## WHAT TO WORK ON
Copy nothing from the entries below except the lines from the one containing "have h := hg.hasFDerivAt" through the one containing "have heq := h3.unique h2", and copy those exactly.

■ ■ ■

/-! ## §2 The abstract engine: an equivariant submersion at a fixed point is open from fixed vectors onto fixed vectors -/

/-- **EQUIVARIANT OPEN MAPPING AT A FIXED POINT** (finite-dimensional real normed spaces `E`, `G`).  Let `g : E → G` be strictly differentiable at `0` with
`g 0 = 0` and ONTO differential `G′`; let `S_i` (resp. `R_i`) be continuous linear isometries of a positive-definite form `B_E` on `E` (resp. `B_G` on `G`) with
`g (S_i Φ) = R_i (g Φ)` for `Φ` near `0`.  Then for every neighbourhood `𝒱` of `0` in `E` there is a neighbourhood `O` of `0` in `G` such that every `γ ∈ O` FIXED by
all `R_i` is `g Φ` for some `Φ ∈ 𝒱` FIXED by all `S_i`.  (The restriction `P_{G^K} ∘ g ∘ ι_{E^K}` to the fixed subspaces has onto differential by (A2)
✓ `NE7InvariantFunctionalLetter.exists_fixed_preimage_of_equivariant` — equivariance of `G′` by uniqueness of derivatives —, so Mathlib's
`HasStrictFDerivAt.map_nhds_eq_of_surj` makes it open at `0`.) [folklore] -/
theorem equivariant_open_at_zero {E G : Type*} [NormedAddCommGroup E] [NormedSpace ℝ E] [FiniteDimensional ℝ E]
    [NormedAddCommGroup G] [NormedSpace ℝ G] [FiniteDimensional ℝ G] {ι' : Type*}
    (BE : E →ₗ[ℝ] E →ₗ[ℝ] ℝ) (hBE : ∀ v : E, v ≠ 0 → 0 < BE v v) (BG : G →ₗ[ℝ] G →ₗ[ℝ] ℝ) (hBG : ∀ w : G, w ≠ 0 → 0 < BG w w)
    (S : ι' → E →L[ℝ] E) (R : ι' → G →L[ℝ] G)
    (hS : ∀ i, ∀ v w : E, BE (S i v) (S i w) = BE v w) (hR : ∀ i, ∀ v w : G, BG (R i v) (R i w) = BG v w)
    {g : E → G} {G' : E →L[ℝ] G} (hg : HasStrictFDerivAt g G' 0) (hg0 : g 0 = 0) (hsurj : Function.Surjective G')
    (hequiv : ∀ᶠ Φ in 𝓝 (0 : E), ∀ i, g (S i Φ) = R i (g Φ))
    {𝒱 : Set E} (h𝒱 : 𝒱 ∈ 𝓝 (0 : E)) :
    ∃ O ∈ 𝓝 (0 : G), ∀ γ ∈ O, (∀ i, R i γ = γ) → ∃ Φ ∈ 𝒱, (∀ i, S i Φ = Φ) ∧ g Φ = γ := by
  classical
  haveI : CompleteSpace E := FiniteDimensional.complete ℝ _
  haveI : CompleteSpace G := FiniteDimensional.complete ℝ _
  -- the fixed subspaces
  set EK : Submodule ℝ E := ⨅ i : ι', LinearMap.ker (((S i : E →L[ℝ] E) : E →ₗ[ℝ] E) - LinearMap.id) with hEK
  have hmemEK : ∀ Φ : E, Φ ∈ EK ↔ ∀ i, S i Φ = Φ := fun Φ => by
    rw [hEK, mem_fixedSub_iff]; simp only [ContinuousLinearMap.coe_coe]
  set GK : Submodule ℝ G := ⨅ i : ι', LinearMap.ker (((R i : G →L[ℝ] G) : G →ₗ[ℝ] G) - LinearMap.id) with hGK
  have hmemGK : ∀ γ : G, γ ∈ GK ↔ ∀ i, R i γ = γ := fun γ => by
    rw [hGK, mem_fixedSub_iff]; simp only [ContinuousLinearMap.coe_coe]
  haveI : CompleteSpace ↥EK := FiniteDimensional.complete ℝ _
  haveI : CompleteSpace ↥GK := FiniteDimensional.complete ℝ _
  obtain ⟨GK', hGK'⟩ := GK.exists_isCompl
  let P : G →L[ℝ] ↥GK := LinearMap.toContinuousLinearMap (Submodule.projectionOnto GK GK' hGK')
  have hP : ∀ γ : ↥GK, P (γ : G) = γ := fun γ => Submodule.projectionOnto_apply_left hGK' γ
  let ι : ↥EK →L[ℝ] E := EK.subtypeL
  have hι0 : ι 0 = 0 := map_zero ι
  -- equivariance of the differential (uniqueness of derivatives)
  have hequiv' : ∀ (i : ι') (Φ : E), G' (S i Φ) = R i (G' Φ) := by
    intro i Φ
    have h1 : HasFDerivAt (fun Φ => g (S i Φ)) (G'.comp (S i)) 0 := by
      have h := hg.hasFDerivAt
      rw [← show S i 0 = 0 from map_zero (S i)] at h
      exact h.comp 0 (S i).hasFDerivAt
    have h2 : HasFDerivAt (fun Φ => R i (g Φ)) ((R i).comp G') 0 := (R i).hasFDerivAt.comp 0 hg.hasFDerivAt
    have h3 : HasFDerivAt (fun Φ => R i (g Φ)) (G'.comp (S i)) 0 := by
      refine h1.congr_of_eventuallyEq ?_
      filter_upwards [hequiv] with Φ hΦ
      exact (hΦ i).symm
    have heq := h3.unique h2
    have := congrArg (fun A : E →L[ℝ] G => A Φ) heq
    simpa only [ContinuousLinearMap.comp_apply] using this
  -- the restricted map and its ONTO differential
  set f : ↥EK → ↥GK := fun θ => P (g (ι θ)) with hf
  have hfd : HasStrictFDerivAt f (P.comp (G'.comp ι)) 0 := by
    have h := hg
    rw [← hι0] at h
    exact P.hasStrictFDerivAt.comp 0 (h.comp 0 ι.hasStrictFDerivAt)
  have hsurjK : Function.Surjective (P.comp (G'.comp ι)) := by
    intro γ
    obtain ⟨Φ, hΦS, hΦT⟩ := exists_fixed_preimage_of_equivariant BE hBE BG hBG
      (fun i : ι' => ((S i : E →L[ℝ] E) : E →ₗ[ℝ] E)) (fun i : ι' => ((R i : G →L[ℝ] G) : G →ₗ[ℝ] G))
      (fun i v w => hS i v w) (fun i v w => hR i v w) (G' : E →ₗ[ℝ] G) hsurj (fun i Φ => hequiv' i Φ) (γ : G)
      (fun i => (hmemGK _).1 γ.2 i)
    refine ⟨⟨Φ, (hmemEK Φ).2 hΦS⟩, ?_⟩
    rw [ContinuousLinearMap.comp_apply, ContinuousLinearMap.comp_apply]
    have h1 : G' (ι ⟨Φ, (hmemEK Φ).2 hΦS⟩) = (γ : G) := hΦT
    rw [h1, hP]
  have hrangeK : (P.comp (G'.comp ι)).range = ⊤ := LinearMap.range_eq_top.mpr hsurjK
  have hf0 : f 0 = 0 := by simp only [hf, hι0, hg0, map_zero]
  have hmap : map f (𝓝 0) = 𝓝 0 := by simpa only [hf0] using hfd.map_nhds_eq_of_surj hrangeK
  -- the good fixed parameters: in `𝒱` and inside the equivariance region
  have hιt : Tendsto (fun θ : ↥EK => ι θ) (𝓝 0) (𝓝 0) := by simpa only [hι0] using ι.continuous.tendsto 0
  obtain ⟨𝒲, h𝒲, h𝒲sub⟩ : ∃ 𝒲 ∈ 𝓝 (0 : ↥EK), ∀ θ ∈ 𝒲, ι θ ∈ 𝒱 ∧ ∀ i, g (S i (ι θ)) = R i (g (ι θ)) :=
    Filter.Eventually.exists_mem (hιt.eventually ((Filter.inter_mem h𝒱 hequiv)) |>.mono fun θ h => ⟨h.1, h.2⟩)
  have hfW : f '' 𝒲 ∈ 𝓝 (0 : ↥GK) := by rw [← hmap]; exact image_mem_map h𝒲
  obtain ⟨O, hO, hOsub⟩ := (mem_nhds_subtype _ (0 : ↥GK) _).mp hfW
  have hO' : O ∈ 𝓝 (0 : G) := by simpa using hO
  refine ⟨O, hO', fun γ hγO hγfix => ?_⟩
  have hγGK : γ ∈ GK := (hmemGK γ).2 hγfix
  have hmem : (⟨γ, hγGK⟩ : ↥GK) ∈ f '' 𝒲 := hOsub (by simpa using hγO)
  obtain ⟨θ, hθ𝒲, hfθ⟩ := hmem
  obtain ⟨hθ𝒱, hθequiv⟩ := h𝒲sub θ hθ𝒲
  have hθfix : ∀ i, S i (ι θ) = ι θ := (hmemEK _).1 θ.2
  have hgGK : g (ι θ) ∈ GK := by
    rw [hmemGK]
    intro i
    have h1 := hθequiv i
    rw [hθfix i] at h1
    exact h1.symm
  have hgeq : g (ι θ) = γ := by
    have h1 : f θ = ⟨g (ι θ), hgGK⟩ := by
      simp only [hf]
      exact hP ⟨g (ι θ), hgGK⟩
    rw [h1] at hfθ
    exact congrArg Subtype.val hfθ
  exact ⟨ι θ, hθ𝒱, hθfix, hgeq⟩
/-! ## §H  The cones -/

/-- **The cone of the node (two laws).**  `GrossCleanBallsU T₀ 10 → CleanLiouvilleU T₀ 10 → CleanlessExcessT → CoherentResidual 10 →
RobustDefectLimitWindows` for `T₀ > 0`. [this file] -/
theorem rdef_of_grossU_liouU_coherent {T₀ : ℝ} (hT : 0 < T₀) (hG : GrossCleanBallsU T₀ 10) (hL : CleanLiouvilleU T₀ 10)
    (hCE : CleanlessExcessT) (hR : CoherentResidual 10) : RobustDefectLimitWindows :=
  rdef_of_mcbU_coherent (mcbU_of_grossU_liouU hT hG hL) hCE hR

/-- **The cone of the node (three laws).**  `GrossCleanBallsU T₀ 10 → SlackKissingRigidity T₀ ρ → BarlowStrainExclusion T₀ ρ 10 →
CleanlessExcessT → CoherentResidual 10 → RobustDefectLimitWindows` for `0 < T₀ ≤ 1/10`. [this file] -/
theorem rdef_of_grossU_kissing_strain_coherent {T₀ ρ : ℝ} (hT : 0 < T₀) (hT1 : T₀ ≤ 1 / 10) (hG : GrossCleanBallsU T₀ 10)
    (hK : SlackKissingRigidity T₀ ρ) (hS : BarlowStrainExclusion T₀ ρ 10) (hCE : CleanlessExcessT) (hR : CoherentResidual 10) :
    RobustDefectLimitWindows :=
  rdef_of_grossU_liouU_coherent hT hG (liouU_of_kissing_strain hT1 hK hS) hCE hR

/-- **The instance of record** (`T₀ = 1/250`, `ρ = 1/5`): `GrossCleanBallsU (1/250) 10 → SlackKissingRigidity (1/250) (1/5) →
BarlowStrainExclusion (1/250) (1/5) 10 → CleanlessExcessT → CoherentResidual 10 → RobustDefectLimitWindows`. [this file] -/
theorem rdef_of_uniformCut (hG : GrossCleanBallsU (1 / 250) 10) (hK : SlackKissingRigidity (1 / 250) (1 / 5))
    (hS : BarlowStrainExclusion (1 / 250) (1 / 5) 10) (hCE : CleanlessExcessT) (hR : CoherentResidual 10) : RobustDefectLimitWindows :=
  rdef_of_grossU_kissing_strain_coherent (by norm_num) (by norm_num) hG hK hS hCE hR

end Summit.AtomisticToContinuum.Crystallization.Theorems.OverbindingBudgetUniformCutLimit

■ ■ ■

## ANSWER TO THIS TASK
      have h := hg.hasFDerivAt
      rw [← show S i 0 = 0 from map_zero (S i)] at h
      exact h.comp 0 (S i).hasFDerivAt
    have h2 : HasFDerivAt (fun Φ => R i (g Φ)) ((R i).comp G') 0 := (R i).hasFDerivAt.comp 0 hg.hasFDerivAt
    have h3 : HasFDerivAt (fun Φ => R i (g Φ)) (G'.comp (S i)) 0 := by
      refine h1.congr_of_eventuallyEq ?_
      filter_upwards [hequiv] with Φ hΦ
      exact (hΦ i).symm
    have heq := h3.unique h2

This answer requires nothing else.